#### Work item
From the records below, copy out exactly the lines from the one containing "law along the line. [this work] -/" to the one containing "inside: products of", both included. Add nothing else.

Material for this exercise Block Start

import Summits.CriticalPhenomena.PercolationContinuityZ3.Theorems.PercNearOneGluingNoHeavyLowerTailKNGoodGMgcBoundaryTools
import HarnessLib

/-!
# THEOREM B's certificates on the CLOSED box: the factor `D_j` removed
# (`NoHeavyLowerTail` cell, stmt-CriticalPhenomena-4575; prover `prim-hp-2`, gen 19 — step S4/L6 of the semantic layer,
# memo `run/shared/lean/prim/prim-hp-2/MEMO-gen17-lean-certificates.md` §4, §4')

Support file (`--supports stmt-CriticalPhenomena-4575`; imports the COMPUTATIONAL certificate layer).  No definitions, no named facts, no sorries.
`KNGoodGMgc.certificate_j1/j2/j3` give `0 ≤ D_j(x)·Σ_v Φ_v(j;r)(x) v_v` under the cone rows and the two loneliness rows of `j`, with
`D₁ = Q₁₂Q₁₃`, `D₂ = Q₁₂Q₂₃(Q_d+Q₂₃)`, `D₃ = Q₁₂Q₁₃Q₂₃(Q_d+Q₂₃)`.  Here the factor is removed for EVERY `x ∈ [0,1]¹²`:
* **`free_j1`**, **`free_j2`**, **`free_j3`** — `0 ≤ Σ_v Φ_v(j;r)(x) v_v` under the same hypotheses (`free_j3` also uses the cone row `−β ≤ ε`,
  `KNGoodGain.gain_bystander_le_of_le_bystander`).
Proof.  MAIN CASE (`Q_d+Q₂₃ > 0`, resp. `Q₁₃ > 0`, resp. `Q₁₂ > 0`): move `v` by `s > 0` along a cone direction that makes both rows STRICT
(`(1,1,0,1,−1)`, resp. `e_γ`, resp. `e_ε`), move `x` along `xline x η` into the open box where `D_j > 0` (`worldQ_pos_of_interior`) while the
rows stay positive, apply the certificate there, let `η → 0` (`nonneg_at_zero_of_pos`) and then `s → 0` (`nonneg_of_forall_pos_add`).
CORNER (the complementary degenerate world law): the rows force the surviving scalars to vanish or have a sign, and every coefficient whose
worlds carry no mass vanishes by DOMINATION (`phiCoef_eq_zero_of_dom` with the table `domAll_all`); the rest is the sign pattern of
`Φ(j;r)` and, for `j = 2`, the bilinear condition (B2a).
-/

noncomputable section

namespace Summit.CriticalPhenomena.PercolationContinuityZ3.Theorems

namespace KNGoodGMgc

open SBTens
open scoped Classical

/-! ## Small helpers -/

/-- The thirteen domination instances at a configuration. [this work] -/
theorem dom_of (r : ℕ) (hr : r = 1 ∨ r = 2 ∨ r = 3) (c : Cfg) :
    domOK 1 r 0 [0] (trunc c) = true ∧ domOK 1 r 1 [0] (trunc c) = true ∧ domOK 1 r 2 [5] (trunc c) = true ∧
    domOK 1 r 3 [0, 6] (trunc c) = true ∧ domOK 1 r 4 [3] (trunc c) = true ∧
    domOK 2 r 0 [0] (trunc c) = true ∧ domOK 2 r 3 [6] (trunc c) = true ∧ domOK 2 r 4 [3] (trunc c) = true ∧
    domOK 3 r 0 [0] (trunc c) = true ∧ domOK 3 r 1 [0] (trunc c) = true ∧ domOK 3 r 2 [5] (trunc c) = true ∧
    domOK 3 r 3 [6] (trunc c) = true ∧ domOK 3 r 4 [0, 3] (trunc c) = true := by
  have h := domAll_of r hr c
  simp only [domAll, Bool.and_eq_true, and_assoc] at h
  exact h

/-- `Q_d + Q₁₂` as one expectation. [this work] -/
theorem bexp_qHat_d12 (x : ℕ → ℝ) : bexp 12 (qHat [0, 3]) x = worldQ 0 x + worldQ 3 x := by
  have : qHat [0, 3] = fun c => qHat [0] c + qHat [3] c := by funext c; exact qHat_pair 0 3 (by norm_num) c
  rw [this, bexp_add]; rfl

/-- A world law that is not positive vanishes. [this work] -/
theorem worldQ_eq_zero_of_not_pos (π : ℕ) (x : ℕ → ℝ) (hx : ∀ i, 0 ≤ x i ∧ x i ≤ 1) (h : ¬0 < worldQ π x) : worldQ π x = 0 :=
  le_antisymm (not_lt.1 h) (worldQ_nonneg π x hx)

/-- Continuity of a target coefficient along the line. [this work] -/
theorem continuous_phiCoef_xline (j r : ℕ) (v : Fin 5) (x : ℕ → ℝ) : Continuous fun η : ℝ => phiCoef j r v (xline x η) :=
  continuous_bexp_xline x 11 _

/-- Continuity of a world law along the line. [this work] -/
theorem continuous_worldQ_xline (π : ℕ) (x : ℕ → ℝ) : Continuous fun η : ℝ => worldQ π (xline x η) :=
  continuous_bexp_xline x 12 _

/-- `D > 0` inside: products of world laws along the line are positive for `η ∈ (0,1]`. [this work] -/
theorem worldQ_xline_pos (π : ℕ) (hπ : π = 0 ∨ π = 3 ∨ π = 5 ∨ π = 6) (x : ℕ → ℝ) (hx : ∀ i, 0 ≤ x i ∧ x i ≤ 1)
    (η : ℝ) (h0 : 0 < η) (h1 : η ≤ 1) : 0 < worldQ π (xline x η) :=
  worldQ_pos_of_interior π hπ _ (xline_mem x hx η h0.le h1) (fun k _ => xline_interior x hx η h0 h1 k)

Material for this exercise Block End

#### Task answer
/-- Continuity of a world law along the line. [this work] -/
theorem continuous_worldQ_xline (π : ℕ) (x : ℕ → ℝ) : Continuous fun η : ℝ => worldQ π (xline x η) :=
  continuous_bexp_xline x 12 _

/-- `D > 0` inside: products of world laws along the line are positive for `η ∈ (0,1]`. [this work] -/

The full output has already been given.